§ The problem: Copy each line below that contains "insOpB".

── Records for this exercise ──

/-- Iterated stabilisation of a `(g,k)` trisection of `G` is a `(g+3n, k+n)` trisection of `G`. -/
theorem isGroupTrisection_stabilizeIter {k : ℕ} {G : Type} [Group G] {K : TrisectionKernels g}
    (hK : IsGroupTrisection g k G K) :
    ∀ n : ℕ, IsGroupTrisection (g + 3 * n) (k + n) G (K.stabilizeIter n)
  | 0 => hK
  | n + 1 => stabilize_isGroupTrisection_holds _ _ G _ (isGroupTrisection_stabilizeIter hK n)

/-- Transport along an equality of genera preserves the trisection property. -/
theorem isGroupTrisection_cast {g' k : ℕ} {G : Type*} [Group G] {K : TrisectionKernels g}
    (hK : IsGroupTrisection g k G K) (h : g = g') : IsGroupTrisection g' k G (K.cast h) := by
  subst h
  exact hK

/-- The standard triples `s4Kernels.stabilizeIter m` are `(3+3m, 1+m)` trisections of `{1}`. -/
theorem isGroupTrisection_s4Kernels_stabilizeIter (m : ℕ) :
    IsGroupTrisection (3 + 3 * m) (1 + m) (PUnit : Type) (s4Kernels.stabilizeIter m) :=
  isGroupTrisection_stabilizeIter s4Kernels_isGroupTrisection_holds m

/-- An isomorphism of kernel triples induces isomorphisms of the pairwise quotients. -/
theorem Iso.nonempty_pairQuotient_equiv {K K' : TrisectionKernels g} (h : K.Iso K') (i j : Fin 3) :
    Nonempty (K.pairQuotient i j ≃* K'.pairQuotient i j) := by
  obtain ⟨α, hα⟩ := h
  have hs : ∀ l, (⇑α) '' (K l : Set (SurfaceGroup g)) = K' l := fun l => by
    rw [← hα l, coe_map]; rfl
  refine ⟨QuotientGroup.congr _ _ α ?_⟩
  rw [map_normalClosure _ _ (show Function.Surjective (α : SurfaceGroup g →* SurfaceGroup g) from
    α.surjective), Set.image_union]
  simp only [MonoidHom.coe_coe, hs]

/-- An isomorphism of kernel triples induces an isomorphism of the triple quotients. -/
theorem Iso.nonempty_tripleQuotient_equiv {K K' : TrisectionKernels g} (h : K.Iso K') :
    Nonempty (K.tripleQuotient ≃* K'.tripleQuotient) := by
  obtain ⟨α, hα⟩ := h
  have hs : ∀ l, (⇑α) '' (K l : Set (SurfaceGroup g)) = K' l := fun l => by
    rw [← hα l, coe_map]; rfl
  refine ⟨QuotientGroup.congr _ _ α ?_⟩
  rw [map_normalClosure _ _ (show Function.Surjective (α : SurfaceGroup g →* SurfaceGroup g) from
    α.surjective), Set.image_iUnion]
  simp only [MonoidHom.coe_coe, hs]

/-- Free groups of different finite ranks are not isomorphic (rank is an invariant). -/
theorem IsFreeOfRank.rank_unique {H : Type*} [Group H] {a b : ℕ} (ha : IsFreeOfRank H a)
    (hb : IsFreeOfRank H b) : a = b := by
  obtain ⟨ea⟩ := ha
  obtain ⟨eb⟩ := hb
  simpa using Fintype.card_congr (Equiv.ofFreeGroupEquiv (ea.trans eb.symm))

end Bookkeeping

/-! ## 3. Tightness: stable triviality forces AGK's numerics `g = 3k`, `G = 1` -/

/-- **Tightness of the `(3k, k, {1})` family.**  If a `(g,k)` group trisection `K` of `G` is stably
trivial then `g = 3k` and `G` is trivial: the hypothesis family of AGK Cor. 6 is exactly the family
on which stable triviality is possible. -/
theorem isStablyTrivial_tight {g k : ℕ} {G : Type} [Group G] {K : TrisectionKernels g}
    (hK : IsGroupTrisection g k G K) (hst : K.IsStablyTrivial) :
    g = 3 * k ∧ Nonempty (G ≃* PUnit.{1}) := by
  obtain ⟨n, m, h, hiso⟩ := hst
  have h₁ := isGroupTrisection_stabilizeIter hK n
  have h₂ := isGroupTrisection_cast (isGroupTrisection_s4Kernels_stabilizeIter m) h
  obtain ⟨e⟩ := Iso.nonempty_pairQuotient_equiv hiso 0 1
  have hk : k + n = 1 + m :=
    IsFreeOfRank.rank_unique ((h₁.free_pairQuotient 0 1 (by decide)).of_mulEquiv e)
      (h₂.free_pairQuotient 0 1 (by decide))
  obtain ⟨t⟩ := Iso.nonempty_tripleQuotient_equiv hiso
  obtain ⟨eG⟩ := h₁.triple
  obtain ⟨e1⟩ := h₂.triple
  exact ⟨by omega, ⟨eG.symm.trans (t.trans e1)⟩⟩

───
── Records for this exercise ──

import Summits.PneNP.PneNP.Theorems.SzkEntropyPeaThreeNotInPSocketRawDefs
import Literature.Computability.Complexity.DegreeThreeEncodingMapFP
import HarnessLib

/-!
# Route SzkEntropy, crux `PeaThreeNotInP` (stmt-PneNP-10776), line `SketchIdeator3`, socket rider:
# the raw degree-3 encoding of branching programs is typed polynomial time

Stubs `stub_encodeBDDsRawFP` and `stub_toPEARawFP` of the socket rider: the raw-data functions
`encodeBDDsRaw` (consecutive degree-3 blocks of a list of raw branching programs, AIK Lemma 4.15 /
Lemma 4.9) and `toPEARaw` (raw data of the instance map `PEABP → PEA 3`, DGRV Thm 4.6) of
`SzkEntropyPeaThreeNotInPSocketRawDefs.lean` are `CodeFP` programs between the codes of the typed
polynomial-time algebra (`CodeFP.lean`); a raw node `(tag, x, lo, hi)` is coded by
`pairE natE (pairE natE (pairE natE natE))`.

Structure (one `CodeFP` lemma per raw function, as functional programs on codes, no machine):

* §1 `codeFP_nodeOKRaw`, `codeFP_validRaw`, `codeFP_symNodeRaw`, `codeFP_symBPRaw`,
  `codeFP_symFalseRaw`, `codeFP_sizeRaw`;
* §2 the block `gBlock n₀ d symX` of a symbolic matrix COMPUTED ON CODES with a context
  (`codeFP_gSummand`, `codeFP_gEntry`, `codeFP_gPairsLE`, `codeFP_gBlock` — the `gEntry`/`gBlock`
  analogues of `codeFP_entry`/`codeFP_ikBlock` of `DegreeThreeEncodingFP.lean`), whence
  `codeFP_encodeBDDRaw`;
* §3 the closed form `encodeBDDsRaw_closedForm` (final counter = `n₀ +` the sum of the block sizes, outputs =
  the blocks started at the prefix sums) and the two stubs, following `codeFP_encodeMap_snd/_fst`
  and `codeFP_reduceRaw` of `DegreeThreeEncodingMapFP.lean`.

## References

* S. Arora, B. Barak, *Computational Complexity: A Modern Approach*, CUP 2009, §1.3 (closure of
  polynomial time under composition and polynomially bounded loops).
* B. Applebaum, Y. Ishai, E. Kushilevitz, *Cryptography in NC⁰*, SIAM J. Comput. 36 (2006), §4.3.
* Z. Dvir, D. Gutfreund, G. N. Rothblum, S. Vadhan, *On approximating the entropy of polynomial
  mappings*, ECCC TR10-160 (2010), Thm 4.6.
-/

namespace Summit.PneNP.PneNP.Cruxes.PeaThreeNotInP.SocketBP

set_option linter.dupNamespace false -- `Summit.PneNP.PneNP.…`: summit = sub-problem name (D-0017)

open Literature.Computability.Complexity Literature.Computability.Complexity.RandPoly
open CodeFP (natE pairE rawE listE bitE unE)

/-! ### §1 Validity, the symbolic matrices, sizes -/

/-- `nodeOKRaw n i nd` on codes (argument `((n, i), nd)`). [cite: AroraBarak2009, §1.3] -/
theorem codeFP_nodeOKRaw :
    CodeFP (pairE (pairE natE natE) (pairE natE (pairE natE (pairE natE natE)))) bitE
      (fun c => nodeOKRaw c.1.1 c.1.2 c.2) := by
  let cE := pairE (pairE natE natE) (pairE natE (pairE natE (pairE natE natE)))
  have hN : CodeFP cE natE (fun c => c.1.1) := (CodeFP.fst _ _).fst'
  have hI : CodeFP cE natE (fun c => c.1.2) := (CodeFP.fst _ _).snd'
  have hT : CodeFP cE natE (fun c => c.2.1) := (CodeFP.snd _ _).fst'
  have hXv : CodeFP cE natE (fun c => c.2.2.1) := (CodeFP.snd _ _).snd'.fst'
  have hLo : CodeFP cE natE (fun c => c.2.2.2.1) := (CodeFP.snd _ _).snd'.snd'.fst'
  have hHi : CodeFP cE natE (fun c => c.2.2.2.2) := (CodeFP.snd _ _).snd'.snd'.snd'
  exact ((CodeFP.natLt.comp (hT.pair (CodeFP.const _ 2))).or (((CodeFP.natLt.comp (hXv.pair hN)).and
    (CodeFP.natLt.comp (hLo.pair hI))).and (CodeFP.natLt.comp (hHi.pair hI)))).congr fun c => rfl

───
── Records for this exercise ──

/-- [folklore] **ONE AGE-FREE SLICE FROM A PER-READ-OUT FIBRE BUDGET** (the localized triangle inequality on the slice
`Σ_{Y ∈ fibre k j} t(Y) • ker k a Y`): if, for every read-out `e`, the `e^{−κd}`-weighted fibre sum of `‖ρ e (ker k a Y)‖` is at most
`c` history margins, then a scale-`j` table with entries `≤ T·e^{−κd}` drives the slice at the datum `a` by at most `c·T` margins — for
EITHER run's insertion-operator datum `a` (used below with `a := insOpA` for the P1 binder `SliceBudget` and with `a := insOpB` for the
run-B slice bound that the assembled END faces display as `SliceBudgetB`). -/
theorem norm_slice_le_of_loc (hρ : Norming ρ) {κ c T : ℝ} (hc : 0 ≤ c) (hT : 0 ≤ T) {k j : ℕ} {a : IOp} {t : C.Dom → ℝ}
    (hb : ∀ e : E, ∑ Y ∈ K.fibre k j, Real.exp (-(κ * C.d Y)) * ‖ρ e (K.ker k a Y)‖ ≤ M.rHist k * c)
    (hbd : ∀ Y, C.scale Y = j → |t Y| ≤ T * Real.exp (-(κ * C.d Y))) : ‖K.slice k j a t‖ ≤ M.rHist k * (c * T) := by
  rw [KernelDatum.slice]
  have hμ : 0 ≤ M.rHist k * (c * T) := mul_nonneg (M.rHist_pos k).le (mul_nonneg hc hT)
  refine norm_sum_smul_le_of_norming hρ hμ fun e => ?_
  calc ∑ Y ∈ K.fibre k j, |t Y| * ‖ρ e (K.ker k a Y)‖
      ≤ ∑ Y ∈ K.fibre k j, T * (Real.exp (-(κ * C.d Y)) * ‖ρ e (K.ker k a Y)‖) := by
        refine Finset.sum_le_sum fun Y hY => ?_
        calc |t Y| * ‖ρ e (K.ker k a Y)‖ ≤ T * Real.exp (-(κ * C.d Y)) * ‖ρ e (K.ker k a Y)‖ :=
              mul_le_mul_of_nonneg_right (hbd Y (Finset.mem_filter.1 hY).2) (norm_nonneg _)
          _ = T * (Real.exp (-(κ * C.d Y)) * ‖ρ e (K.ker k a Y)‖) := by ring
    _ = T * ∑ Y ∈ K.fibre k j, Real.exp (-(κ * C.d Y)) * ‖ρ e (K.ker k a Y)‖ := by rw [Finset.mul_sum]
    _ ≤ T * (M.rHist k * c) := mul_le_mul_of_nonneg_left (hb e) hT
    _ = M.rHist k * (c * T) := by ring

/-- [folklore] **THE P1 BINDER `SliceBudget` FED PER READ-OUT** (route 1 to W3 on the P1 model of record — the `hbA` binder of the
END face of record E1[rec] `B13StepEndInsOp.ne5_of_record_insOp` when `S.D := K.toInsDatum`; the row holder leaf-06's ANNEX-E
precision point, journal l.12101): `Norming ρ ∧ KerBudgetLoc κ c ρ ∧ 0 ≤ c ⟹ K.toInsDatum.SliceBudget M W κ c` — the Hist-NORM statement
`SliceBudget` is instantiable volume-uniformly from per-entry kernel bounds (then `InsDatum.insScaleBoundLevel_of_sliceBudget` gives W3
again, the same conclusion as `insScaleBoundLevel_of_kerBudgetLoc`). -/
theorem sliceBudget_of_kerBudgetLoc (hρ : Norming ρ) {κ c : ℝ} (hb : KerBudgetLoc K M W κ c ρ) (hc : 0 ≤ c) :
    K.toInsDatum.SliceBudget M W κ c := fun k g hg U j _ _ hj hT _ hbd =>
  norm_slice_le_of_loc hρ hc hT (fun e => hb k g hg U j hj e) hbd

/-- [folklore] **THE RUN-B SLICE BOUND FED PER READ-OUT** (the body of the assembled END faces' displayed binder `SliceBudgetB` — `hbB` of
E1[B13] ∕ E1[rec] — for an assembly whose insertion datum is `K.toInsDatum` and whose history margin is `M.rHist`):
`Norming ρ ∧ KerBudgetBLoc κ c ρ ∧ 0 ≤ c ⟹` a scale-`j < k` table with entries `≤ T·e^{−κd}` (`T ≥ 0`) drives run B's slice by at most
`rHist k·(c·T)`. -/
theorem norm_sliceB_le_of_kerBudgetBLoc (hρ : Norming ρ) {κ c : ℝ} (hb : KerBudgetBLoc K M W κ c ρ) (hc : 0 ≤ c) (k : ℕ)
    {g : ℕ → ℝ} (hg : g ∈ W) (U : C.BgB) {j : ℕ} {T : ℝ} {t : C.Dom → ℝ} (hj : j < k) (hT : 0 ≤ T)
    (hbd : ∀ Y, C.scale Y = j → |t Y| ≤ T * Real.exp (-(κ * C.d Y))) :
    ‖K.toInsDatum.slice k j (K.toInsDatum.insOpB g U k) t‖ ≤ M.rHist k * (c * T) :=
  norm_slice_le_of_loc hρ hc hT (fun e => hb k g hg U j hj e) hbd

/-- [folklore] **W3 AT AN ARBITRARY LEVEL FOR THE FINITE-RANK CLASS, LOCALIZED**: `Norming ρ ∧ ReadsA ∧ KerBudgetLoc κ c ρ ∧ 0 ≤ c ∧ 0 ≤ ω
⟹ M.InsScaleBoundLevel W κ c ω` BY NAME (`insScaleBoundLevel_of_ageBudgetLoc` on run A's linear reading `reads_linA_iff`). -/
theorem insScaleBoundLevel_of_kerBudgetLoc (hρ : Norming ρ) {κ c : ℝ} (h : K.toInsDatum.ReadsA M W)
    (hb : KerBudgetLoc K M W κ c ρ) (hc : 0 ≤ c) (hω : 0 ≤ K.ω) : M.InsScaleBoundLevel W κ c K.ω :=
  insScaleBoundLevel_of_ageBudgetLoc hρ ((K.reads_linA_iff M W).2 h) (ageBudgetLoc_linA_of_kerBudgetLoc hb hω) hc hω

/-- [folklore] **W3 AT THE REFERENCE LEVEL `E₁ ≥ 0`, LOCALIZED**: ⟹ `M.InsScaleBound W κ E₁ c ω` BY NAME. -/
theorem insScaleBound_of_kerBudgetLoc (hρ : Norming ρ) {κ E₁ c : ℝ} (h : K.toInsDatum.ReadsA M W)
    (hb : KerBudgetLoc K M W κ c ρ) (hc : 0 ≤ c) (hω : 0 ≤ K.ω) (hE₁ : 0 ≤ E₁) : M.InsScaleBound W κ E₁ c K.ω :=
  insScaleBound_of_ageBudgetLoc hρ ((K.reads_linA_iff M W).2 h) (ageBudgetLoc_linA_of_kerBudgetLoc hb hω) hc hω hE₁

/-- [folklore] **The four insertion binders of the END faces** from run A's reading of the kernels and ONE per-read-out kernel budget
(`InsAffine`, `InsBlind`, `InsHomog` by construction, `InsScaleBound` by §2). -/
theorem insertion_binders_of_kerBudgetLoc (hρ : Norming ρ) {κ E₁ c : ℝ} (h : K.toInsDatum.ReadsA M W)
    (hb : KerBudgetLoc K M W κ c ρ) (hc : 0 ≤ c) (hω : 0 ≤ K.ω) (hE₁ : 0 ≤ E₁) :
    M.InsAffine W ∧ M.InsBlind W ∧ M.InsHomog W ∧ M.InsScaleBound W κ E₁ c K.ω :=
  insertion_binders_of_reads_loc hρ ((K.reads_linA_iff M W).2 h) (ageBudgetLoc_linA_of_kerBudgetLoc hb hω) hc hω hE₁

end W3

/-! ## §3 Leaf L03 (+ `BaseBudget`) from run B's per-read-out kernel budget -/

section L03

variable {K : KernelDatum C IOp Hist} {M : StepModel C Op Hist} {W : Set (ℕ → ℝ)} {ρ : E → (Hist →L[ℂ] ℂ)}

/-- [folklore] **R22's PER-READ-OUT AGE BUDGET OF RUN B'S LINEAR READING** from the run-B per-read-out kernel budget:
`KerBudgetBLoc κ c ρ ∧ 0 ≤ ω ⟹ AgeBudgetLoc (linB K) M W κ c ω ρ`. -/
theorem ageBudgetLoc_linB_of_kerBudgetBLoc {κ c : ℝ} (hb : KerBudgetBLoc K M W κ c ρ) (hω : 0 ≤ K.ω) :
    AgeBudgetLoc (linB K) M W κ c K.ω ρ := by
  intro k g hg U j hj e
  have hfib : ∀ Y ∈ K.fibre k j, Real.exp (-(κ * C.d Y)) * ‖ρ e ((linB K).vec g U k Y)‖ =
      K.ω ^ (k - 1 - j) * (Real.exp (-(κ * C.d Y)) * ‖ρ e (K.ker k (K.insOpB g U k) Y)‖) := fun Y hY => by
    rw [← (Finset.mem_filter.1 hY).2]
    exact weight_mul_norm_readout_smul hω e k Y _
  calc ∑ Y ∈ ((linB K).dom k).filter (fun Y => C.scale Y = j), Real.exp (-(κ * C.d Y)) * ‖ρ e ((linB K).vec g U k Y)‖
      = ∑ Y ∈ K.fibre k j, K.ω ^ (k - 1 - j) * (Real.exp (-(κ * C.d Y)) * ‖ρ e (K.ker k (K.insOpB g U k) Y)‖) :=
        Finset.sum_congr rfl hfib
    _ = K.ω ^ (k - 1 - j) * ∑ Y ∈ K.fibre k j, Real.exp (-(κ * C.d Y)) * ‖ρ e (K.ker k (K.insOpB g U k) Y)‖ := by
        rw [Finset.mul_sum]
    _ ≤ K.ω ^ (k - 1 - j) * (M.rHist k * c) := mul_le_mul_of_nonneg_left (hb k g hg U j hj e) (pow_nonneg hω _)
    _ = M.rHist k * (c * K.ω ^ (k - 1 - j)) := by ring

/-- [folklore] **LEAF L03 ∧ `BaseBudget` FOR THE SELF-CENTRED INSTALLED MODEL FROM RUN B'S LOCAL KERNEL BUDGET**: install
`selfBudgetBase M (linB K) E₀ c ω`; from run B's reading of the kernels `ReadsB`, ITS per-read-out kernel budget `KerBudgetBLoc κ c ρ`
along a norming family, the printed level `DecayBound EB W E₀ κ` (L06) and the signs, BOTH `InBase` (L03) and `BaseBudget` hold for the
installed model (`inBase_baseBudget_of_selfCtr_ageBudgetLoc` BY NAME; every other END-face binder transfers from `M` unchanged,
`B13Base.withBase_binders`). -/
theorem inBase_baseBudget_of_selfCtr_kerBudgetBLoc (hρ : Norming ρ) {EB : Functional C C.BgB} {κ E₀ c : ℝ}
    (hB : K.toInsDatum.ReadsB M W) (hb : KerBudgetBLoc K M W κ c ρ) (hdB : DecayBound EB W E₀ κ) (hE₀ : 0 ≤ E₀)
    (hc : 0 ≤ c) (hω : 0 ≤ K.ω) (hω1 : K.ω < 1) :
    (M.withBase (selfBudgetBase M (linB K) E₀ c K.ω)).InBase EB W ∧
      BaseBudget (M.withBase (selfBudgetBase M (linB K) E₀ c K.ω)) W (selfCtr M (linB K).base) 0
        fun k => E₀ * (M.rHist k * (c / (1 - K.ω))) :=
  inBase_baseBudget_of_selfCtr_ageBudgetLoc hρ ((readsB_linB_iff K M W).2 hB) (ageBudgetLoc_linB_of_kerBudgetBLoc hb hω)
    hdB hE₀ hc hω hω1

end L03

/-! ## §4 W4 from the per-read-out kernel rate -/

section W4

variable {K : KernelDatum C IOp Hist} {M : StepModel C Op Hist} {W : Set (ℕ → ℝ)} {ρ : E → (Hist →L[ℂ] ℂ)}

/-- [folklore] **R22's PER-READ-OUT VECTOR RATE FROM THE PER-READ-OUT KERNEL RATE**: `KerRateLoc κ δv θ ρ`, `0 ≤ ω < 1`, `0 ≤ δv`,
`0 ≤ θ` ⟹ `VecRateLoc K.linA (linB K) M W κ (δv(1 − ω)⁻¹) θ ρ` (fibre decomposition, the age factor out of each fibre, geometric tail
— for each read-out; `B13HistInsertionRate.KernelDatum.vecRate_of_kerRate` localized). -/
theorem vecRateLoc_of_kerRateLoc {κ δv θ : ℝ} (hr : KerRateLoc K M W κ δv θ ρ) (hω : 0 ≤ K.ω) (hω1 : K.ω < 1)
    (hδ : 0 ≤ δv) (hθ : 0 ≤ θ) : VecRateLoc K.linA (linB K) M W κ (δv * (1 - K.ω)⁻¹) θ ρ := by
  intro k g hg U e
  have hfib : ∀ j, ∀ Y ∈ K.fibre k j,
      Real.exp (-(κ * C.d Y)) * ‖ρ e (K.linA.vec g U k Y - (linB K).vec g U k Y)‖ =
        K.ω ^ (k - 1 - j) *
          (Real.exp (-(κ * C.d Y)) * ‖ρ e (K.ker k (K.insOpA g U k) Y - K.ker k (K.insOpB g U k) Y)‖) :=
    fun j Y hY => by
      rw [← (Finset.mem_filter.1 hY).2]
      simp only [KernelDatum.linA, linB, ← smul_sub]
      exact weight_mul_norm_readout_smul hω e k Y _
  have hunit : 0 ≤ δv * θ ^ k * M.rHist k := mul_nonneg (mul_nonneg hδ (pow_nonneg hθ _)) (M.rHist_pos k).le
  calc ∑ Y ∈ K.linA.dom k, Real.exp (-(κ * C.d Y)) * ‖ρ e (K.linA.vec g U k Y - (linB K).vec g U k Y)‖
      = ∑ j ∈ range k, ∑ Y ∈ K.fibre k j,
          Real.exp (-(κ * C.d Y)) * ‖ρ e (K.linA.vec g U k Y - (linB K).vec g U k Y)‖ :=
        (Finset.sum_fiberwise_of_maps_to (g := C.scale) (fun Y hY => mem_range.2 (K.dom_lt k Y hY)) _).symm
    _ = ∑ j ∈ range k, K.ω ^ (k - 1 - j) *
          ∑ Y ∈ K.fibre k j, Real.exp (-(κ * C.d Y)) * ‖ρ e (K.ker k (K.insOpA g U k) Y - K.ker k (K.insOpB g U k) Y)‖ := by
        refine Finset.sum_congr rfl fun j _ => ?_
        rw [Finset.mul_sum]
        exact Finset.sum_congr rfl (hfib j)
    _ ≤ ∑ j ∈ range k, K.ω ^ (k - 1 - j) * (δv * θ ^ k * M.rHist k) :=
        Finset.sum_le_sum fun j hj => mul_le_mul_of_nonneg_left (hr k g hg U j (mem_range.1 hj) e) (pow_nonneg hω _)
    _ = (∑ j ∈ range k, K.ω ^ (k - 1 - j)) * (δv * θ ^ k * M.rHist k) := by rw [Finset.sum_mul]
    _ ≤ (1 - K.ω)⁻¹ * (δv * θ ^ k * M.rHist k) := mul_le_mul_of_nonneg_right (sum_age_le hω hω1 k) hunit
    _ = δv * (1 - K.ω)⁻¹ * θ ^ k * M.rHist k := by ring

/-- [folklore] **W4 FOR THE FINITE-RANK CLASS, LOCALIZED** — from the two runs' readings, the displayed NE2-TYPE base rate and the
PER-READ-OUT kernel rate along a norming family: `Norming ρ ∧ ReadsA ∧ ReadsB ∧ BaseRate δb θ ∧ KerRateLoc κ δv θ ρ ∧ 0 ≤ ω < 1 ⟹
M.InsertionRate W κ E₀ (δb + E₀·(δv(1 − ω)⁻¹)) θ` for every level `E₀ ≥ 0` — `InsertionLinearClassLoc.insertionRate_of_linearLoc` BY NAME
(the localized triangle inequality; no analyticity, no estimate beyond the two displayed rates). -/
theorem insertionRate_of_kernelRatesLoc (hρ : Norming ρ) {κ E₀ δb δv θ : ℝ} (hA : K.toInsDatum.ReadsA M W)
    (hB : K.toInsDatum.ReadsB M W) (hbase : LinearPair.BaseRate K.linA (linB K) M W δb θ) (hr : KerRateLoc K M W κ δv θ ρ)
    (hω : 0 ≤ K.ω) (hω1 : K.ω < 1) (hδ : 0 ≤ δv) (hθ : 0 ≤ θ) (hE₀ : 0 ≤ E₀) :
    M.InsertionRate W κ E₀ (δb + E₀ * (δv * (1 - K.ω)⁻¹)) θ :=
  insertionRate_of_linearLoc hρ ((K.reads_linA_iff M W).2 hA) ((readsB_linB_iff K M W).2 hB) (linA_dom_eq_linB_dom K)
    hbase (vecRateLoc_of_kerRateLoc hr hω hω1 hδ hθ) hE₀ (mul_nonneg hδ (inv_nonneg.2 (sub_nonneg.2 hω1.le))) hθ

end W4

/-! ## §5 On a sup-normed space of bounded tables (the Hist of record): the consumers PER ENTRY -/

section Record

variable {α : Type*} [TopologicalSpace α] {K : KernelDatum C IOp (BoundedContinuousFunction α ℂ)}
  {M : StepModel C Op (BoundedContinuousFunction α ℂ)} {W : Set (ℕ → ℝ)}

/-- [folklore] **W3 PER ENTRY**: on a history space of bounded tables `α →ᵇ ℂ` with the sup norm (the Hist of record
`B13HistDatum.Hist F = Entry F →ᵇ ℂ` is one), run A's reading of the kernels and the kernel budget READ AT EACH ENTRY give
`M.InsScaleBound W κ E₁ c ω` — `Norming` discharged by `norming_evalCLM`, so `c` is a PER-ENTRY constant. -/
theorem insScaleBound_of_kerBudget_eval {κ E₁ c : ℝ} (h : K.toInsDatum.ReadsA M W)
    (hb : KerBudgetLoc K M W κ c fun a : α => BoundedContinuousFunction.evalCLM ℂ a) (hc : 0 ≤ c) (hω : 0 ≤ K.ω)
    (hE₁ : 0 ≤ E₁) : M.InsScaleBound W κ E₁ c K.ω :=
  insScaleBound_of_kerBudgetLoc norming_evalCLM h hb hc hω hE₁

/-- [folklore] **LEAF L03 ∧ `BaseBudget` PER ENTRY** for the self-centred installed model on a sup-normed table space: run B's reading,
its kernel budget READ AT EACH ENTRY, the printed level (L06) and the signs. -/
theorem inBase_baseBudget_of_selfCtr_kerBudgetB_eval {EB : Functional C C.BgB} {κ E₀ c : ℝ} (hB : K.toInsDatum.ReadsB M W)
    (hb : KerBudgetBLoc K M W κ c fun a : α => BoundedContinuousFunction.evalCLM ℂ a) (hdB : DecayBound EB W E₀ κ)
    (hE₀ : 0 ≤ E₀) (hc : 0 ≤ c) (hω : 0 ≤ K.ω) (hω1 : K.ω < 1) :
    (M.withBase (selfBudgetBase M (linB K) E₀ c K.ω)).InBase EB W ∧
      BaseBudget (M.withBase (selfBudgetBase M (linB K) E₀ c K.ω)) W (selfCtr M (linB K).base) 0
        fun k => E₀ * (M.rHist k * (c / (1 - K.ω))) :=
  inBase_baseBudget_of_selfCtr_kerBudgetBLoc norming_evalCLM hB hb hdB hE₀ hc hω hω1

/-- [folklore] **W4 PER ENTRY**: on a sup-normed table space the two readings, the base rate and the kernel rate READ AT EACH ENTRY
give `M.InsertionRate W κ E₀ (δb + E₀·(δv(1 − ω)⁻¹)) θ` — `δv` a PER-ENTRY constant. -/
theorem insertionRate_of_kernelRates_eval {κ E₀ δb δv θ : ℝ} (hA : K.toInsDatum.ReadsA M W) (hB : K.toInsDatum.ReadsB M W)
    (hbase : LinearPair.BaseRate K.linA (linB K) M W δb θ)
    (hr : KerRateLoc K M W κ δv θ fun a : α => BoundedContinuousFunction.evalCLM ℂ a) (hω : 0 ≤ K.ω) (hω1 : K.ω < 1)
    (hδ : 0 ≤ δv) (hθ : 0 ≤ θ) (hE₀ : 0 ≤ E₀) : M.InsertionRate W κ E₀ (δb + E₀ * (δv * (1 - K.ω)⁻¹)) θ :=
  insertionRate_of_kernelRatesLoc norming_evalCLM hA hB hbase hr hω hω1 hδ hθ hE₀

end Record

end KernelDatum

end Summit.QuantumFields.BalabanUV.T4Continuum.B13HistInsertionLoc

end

───

§ Task solution:
EITHER run's insertion-operator datum `a` (used below with `a := insOpA` for the P1 binder `SliceBudget` and with `a := insOpB` for the
    ‖K.toInsDatum.slice k j (K.toInsDatum.insOpB g U k) t‖ ≤ M.rHist k * (c * T) :=
      K.ω ^ (k - 1 - j) * (Real.exp (-(κ * C.d Y)) * ‖ρ e (K.ker k (K.insOpB g U k) Y)‖) := fun Y hY => by
      = ∑ Y ∈ K.fibre k j, K.ω ^ (k - 1 - j) * (Real.exp (-(κ * C.d Y)) * ‖ρ e (K.ker k (K.insOpB g U k) Y)‖) :=
    _ = K.ω ^ (k - 1 - j) * ∑ Y ∈ K.fibre k j, Real.exp (-(κ * C.d Y)) * ‖ρ e (K.ker k (K.insOpB g U k) Y)‖ := by
          (Real.exp (-(κ * C.d Y)) * ‖ρ e (K.ker k (K.insOpA g U k) Y - K.ker k (K.insOpB g U k) Y)‖) :=
          ∑ Y ∈ K.fibre k j, Real.exp (-(κ * C.d Y)) * ‖ρ e (K.ker k (K.insOpA g U k) Y - K.ker k (K.insOpB g U k) Y)‖ := by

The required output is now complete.